Quasars / orange-spectroscopy

Other
53 stars 59 forks source link

Multifile reader should always handle plain text data column-wise #522

Open matheger opened 3 years ago

matheger commented 3 years ago

The Multifile reader behaves differently for plain-text files of different file extensions. For example, .dat files are read assuming that different spectra are stored column-wise; whereas .csv files are read row-wise. This behaviour should be made the same for any plain-text input file regardless of its extension.

I think it would also make sense to make two design changes for this widget. First, put it as the very first one in the "Spectroscopy" widget gallery so that it stands out to new users as the starting point for spectroscopic analyses. And second, rename it to just "File" reader; "Multifile" suggests a bit of a special purpose -- I initially dismissed it since I only needed to import a single file.

Original post: "Spectral data in rows or columns?"

Not sure if this is an issue, or a design feature that I just don't understand. But when I load a csv file with different spectra in columns, I have to transpose the file before the spectroscopy widgets understands them correctly - i.e., the data points for each spectrum have to be along the rows, not the columns of the data table. Is that by design, or am I messing something up?
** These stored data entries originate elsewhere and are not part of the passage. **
import Summits.QuantumAdvantage.QuantumAdvantage.Theorems.CubicForrelationNearExactIsExactTwelveLevelFiveCPartnerDeadAt2932
import Summits.QuantumAdvantage.QuantumAdvantage.Theorems.CubicForrelationNearExactIsExactTwelveLevelSixEight768
import Summits.QuantumAdvantage.QuantumAdvantage.Theorems.CubicForrelationNearExactIsExactTwelveLevelSixBothAt2932

/-!
# Crux `CubicForrelation.NearExactIsExact` (stmt-QuantumAdvantage-14043) — n = 12: what a cubic pair with `29/32 ≤ Φ < 1` must look like after
  gen 23 — BOTH sides at level `≥ 6`, and each side is (β) `#Z = 768`, (γ) `#Z = 512 ∧ E_off = 256`, or (δ₀) `#Z = 512 ∧ e = 0 off Z ∧ #L = 32`

Certificate seat `b2b-cforr-cert` (gen 23).  HONEST FRAMING: a kernel-checked REDUCTION (standard axioms) about cubic Boolean pairs on 12 bits; it does
NOT decide whether `29/32` is a value at `n = 12` and claims NO new value of `θ₁₂`.  NOT summit progress.  Plan for the three residual per-side
configurations: HOME/b2b-cforr-cert-g23/PLAN-N12-928-L6.md.

`tw23_boundary_reduction`: for cubic `f, g` with `29/32 ≤ Φ(f,g) < 1` there is `u''` with `W_g = 64u''` (`tw23_ge2932_levelSix`), `Σ e² = 768` for
`e = u'' − (−1)^f` (`tw22_levelSix_both_ge2932_reduction`, the partner being at level `≥ 6` too), and with `Z = {u'' even}`:
(β) `#Z = 768`, or (γ) `#Z = 512` and the off-`Z` energy is exactly `256`, or (δ₀) `#Z = 512`, `e = 0` off `Z` and EXACTLY `32` points of `Z` have
`λ = (e − σ)/4` odd (`σ` = the mod-4 sign of `e`) — the branch `8 ∣ e` off `Z` with `#L ≤ 31` being dead by the ℓ¹ engine at budget `768`
(`tw23_levelSix_eight_partner_false768`).  By the symmetry `Φ(f,g) = Φ(g,f)` the same holds for `f`.

References: Ax (1964) / McEliece (1972); MacWilliams–Sloane (1977) Ch. 13–15; Carlet (2021) §5.2; O'Donnell (2014) §3.3.  Axioms: standard.
-/

set_option linter.dupNamespace false -- D-0017: single-problem summit ⇒ `QuantumAdvantage.QuantumAdvantage` by design

noncomputable section

namespace Summit.QuantumAdvantage.QuantumAdvantage.Theorems.CubicForrelation.NearExactIsExact

open Finset
open Literature.Computability.QuantumComplexity
open Literature.Computability.QuantumComplexity.BuzetChailloux (bxor zeroVec bxor_bxor_cancel_left bxor_zeroVec zeroVec_bxor bxor_comm
  bxor_self)
open Literature.Computability.QuantumComplexity.DerivativeWalsh (W)

/-- **Boundary reduction at `29/32` (12 bits).**  See the module docstring.  NOT summit progress. [this work] -/
theorem tw23_boundary_reduction (f g : (Fin (6 + 6) → Bool) → Bool) (hf : IsDegLeFun 3 f) (hg : IsDegLeFun 3 g)
    (hΦ : (29 / 32 : ℝ) ≤ forrelation f g) (hhi : forrelation f g < 1) :
    ∃ u'' : (Fin (6 + 6) → Bool) → ℤ, (∀ x, W (fun y => signOf (g y)) x = (2 : ℝ) ^ 6 * (u'' x : ℝ)) ∧
      forrelation f g = 29 / 32 ∧ (∑ x, (u'' x - sZ (f x)) ^ 2 : ℤ) = 768 ∧
      (#(univ.filter fun x : Fin (6 + 6) → Bool => ¬ Odd (u'' x)) = 768 ∨
       (#(univ.filter fun x : Fin (6 + 6) → Bool => ¬ Odd (u'' x)) = 512 ∧ ∑ x ∈ univ.filter (fun x => x ∉ (univ.filter fun x : Fin (6 + 6) → Bool => ¬ Odd (u'' x))), (u'' x - sZ (f x)) ^ 2 = 256) ∨
       (#(univ.filter fun x : Fin (6 + 6) → Bool => ¬ Odd (u'' x)) = 512 ∧ (∀ y, y ∉ (univ.filter fun x : Fin (6 + 6) → Bool => ¬ Odd (u'' x)) → (u'' y - sZ (f y)) = 0) ∧
          #((univ.filter fun x : Fin (6 + 6) → Bool => ¬ Odd (u'' x)).filter fun x => Odd ((u'' x - sZ (f x) - sZ (decide ((u'' x - sZ (f x)) % 4 = 3))) / 4)) = 32)) := by
  classical
  obtain ⟨⟨u'', hu''⟩, ⟨wf, hwf⟩⟩ := tw23_ge2932_levelSix f g hf hg hΦ hhi
  refine ⟨u'', hu'', ?_⟩
  obtain ⟨hΦeq, hB, htri⟩ := tw22_levelSix_both_ge2932_reduction f g hf hg u'' hu'' wf hwf hΦ hhi
  refine ⟨hΦeq, hB, ?_⟩
  rcases htri with h768 | ⟨h512, h256 | h8⟩
  · exact Or.inl h768
  · exact Or.inr (Or.inl ⟨h512, h256⟩)
  right; right
  refine ⟨h512, ?_⟩
  set Z := (univ.filter fun x : Fin (6 + 6) → Bool => ¬ Odd (u'' x)) with hZdef
  have hmemZ : ∀ x, x ∈ Z ↔ ¬ Odd (u'' x) := fun x => by simp [hZdef]
  set e : (Fin (6 + 6) → Bool) → ℤ := fun x => u'' x - sZ (f x) with hedef
  -- `Z` is a 9-flat `x_Z ⊕ V₀`
  obtain ⟨xZ, hxZ⟩ : Z.Nonempty := card_pos.1 (by rw [h512]; norm_num)
  have hp : IsDegLeFun 3 (fun x => decide (Odd (u'' x))) :=
    stub_walshTower stub_axParity (6 + 6) 6 3 g u'' hg hu'' (by intro k hk hkn; omega)
  have hp' : IsDegLeFun (2 + 1) (fun x => decide (Odd (u'' x)) ^^ true) := tb_isDegLeFun_xor_const hp true
  have hfilt : (univ.filter fun x : Fin (6 + 6) → Bool => (decide (Odd (u'' x)) ^^ true) = true) = Z :=
    filter_congr fun x _ => by simp
  have hmw := mw_flat_of_minweight 2 (fun x => decide (Odd (u'' x)) ^^ true) hp' (by rw [hfilt, h512]; norm_num)
  rw [hfilt] at hmw
  obtain ⟨h0, hadd, hcardV, hcoset⟩ := hmw
  set V₀ := univ.filter (fun a : Fin (6 + 6) → Bool => ∀ x,
    (decide (Odd (u'' (bxor x a))) ^^ true) = (decide (Odd (u'' x)) ^^ true)) with hV₀
  have hS : Z = V₀.image (bxor xZ) := hcoset xZ (by have h := (hmemZ xZ).1 hxZ; simpa using h)
  rw [h512] at hcardV
  -- odd points of `Z`: `e` odd, `e = σ + 4λ`
  have heodd : ∀ x, x ∈ Z → Odd (e x) := by
    intro x hx
    have hev := Int.not_odd_iff_even.1 ((hmemZ x).1 hx)
    rcases tp_sZ_cases (f x) with hs | hs <;> simp only [e] <;> rw [hs]
    · exact Int.odd_sub.2 (iff_of_false (Int.not_odd_iff_even.2 hev) (by decide))
    · exact Int.odd_sub.2 (iff_of_false (Int.not_odd_iff_even.2 hev) (by decide))
  have hsq1 : ∀ x, x ∈ Z → 1 ≤ e x ^ 2 := by
    intro x hx
    have hodd' := Int.odd_iff.1 (heodd x hx)
    have : e x ≤ -1 ∨ 1 ≤ e x := by omega
    rcases this with h | h <;> nlinarith
  set L := ((univ.filter fun x : Fin (6 + 6) → Bool => ¬ Odd (u'' x)).filter fun x => Odd ((u'' x - sZ (f x) - sZ (decide ((u'' x - sZ (f x)) % 4 = 3))) / 4)) with hLdef
  have hcost8 : ∀ x ∈ L, 9 ≤ e x ^ 2 := by
    intro x hx
    have hxZ' : x ∈ Z := (mem_filter.1 hx).1
    have hodd : Odd ((e x - sZ (decide (e x % 4 = 3))) / 4) := (mem_filter.1 hx).2
    have h0 := Int.odd_iff.1 (heodd x hxZ')
    have hmod : e x % 4 = 1 ∨ e x % 4 = 3 := by omega
    have hne : e x ≠ 1 ∧ e x ≠ -1 := by
      constructor
      · intro h1; rw [h1] at hodd; norm_num [sZ] at hodd
      · intro h1; rw [h1] at hodd; norm_num [sZ] at hodd
    have : e x ≤ -3 ∨ 3 ≤ e x := by omega
    rcases this with h | h <;> nlinarith
  -- the budget split
  have hsplit : (∑ x, e x ^ 2 : ℤ) = ∑ x ∈ Z, e x ^ 2 + ∑ x ∈ univ.filter (fun x => x ∉ Z), e x ^ 2 := by
    rw [← sum_filter_add_sum_filter_not univ (fun x => x ∈ Z)]
    congr 1
    exact sum_congr (by ext x; simp) fun _ _ => rfl
  change (∑ x, e x ^ 2 : ℤ) = 768 at hB
  have hZsum : ∑ x ∈ Z, e x ^ 2 = ∑ x ∈ L, e x ^ 2 + ∑ x ∈ Z.filter (fun x => x ∉ L), e x ^ 2 := by
    rw [← sum_filter_add_sum_filter_not Z (fun x => x ∈ L)]
    congr 1
    exact sum_congr (by ext x; simp only [mem_filter]; exact ⟨fun h => h.2, fun h => ⟨(mem_filter.1 h).1, h⟩⟩) fun _ _ => rfl
  have hLsum : 9 * (#L : ℤ) ≤ ∑ x ∈ L, e x ^ 2 := by
    have h1 : ∑ x ∈ L, (9 : ℤ) ≤ ∑ x ∈ L, e x ^ 2 := sum_le_sum fun x hx => hcost8 x hx
    rwa [sum_const, nsmul_eq_mul, mul_comm] at h1
  have hRsum : ((#Z : ℤ) - #L) ≤ ∑ x ∈ Z.filter (fun x => x ∉ L), e x ^ 2 := by
    have h1 : ∑ x ∈ Z.filter (fun x => x ∉ L), (1 : ℤ) ≤ ∑ x ∈ Z.filter (fun x => x ∉ L), e x ^ 2 :=
      sum_le_sum fun x hx => hsq1 x (mem_filter.1 hx).1
    rw [sum_const, nsmul_eq_mul, mul_one] at h1
    have hc : #(Z.filter fun x => x ∉ L) + #L = #Z := by
      have hLZ : L ⊆ Z := filter_subset _ _
      have := card_filter_add_card_filter_not (s := Z) (fun x => x ∈ L)
      rw [filter_mem_eq_inter, inter_eq_right.2 hLZ] at this
      omega
    have : ((#(Z.filter fun x => x ∉ L) : ℕ) : ℤ) = #Z - #L := by
      have := congrArg (fun n : ℕ => (n : ℤ)) hc; push_cast at this; linarith
    linarith
  have hoff_ge : (0 : ℤ) ≤ ∑ x ∈ univ.filter (fun x => x ∉ Z), e x ^ 2 := sum_nonneg fun x _ => sq_nonneg _
  -- the ℓ¹ engine kills `#L ≤ 31`
  by_cases hL31 : #L ≤ 31
  · exfalso
    have hlo : (7 / 8 : ℝ) < forrelation f g := by linarith
    exact tw23_levelSix_eight_partner_false768 768 le_rfl f g hf hg u'' hu'' wf hwf hlo hhi hB.le V₀ xZ h0 hadd hcardV hS h8 hL31
  -- so `#L = 32` and the off-`Z` energy vanishes
  have hL32 : #L = 32 := by
    have h1 : (32 : ℤ) ≤ #L := by exact_mod_cast (show 32 ≤ #L by omega)
    have h2 : 9 * (#L : ℤ) + (512 - #L) ≤ 768 := by
      rw [h512] at hRsum; push_cast at hRsum; linarith [hsplit, hZsum]
    have : (#L : ℤ) ≤ 32 := by linarith
    exact_mod_cast le_antisymm (by exact_mod_cast this) (show 32 ≤ #L by omega)
  have hoff0 : ∑ x ∈ univ.filter (fun x => x ∉ Z), e x ^ 2 = 0 := by
    rw [h512] at hRsum; rw [hL32] at hLsum hRsum; push_cast at hLsum hRsum; linarith [hsplit, hZsum]
  refine ⟨fun y hy => ?_, hL32⟩
  have hy' : y ∈ univ.filter (fun x => x ∉ Z) := by simp [hy]
  have := (sum_eq_zero_iff_of_nonneg (fun x _ => sq_nonneg (e x))).1 hoff0 y hy'
  exact (pow_eq_zero_iff two_ne_zero).1 this

/-- **The same for the other side** (`Φ(g,f) = Φ(f,g)`): `f` is also at level `≥ 6` in one of the configurations (β), (γ), (δ₀). [this work] -/
theorem tw23_boundary_reduction_symm (f g : (Fin (6 + 6) → Bool) → Bool) (hf : IsDegLeFun 3 f) (hg : IsDegLeFun 3 g)
    (hΦ : (29 / 32 : ℝ) ≤ forrelation f g) (hhi : forrelation f g < 1) :
    ∃ wf : (Fin (6 + 6) → Bool) → ℤ, (∀ y, W (fun x => signOf (f x)) y = (2 : ℝ) ^ 6 * (wf y : ℝ)) ∧
      forrelation g f = 29 / 32 ∧ (∑ y, (wf y - sZ (g y)) ^ 2 : ℤ) = 768 ∧
      (#(univ.filter fun y : Fin (6 + 6) → Bool => ¬ Odd (wf y)) = 768 ∨
       (#(univ.filter fun y : Fin (6 + 6) → Bool => ¬ Odd (wf y)) = 512 ∧
          ∑ y ∈ univ.filter (fun y => y ∉ (univ.filter fun y : Fin (6 + 6) → Bool => ¬ Odd (wf y))), (wf y - sZ (g y)) ^ 2 = 256) ∨
       (#(univ.filter fun y : Fin (6 + 6) → Bool => ¬ Odd (wf y)) = 512 ∧
          (∀ y, y ∉ (univ.filter fun y : Fin (6 + 6) → Bool => ¬ Odd (wf y)) → wf y - sZ (g y) = 0) ∧
          #((univ.filter fun y : Fin (6 + 6) → Bool => ¬ Odd (wf y)).filter fun y =>
            Odd ((wf y - sZ (g y) - sZ (decide ((wf y - sZ (g y)) % 4 = 3))) / 4)) = 32)) := by
  have hΦ' : forrelation g f = forrelation f g := by
    rw [Summit.QuantumAdvantage.QuantumAdvantage.Theorems.SignedCubicForrelationNotPrBPP.Negative.HalfQuad.forrelation_comm]
  exact tw23_boundary_reduction g f hg hf (by rw [hΦ']; exact hΦ) (by rw [hΦ']; exact hhi)

end Summit.QuantumAdvantage.QuantumAdvantage.Theorems.CubicForrelation.NearExactIsExact

end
borondics commented 3 years ago

Hi @matheger, thanks for the comment.

As you say, this is not really an issue but important to answer! In Quasar/Orange Data Tables we have the experiments (spectra) stored as rows, which conforms to the machine learning world. The feature names are the energies your spectra is taken at (wavenumbers for IR for example).

If your data is stored the opposite way in the csv file you can still read it in but you would need to add a "Transpose" widget to turn it the "right" way. Also verify that the energies are transformed properly into feature names.

Alternatively, you could rename your file from csv to one of the spectroscopy file extensions (dat, dpt or xy) where the file structure is similar to yours as far as I understand and the transformation into a Data Table is taken care of automatically.

Let me know if this helps or send along an example file and I can make you a workflow that handles it.

matheger commented 3 years ago

Thanks! That confirms a bit of a suspicion that I started to have. Using the "Transpose" widget is what I've been doing so far, but to be honest, it feels a little awkward if I have to include it every time. You mentioned renaming the file - indeed, as a dat file my data is handled correctly. However, I'd much rather leave it as csv for convenience and wider integration purposes in our lab setting.

I'd suggest to change the behaviour of the Multifile reader so that any plain-text input file is read "column-wise". I think it's safe to say that this would be expected behaviour for any such file from a spectroscopist's point of view. I'll adjust my original post to reflect this.

markotoplak commented 3 years ago

@matheger, thanks.

We were thinking of auto-detection of orientations some time ago, about sometimes it is hard to say whether the input is column-wise or row-wise (both could be valid). Also, sometimes other have csv files oriented row-wise, especially previous Quasar users. :)

Could you show us which kind of files are you dealing with? Perhaps paste a few lines?

What I see we could immediately do to improve your experience is:

  1. Allow reading of csv files with the spectra ASCII reader that currently reads dat. The users will need to manually select that file reader from a dropdown. That would make it possible to read column-wise csv files without renaming.
  2. Document different options of reading Spectral ASCII files.

The dropdown I mentioned the one on the bottom here: image

What do you think? Would that work for you?

And then, perhaps, if we could do it reliably: if a specific file format was not chosen, we could try to autodetection. We were trying to do this some time ago but we did not find a good solution though.

matheger commented 3 years ago

Hi Marko! My files are just boring old mass spectra with the x data in the first column and a series of y data columns after that. I'll attach a sample here.

Your first suggestion would work fine in my case. Documentation would probably also help.

How about a setting in the Multifile widget where the user can choose whether to read their files column- or row-wise?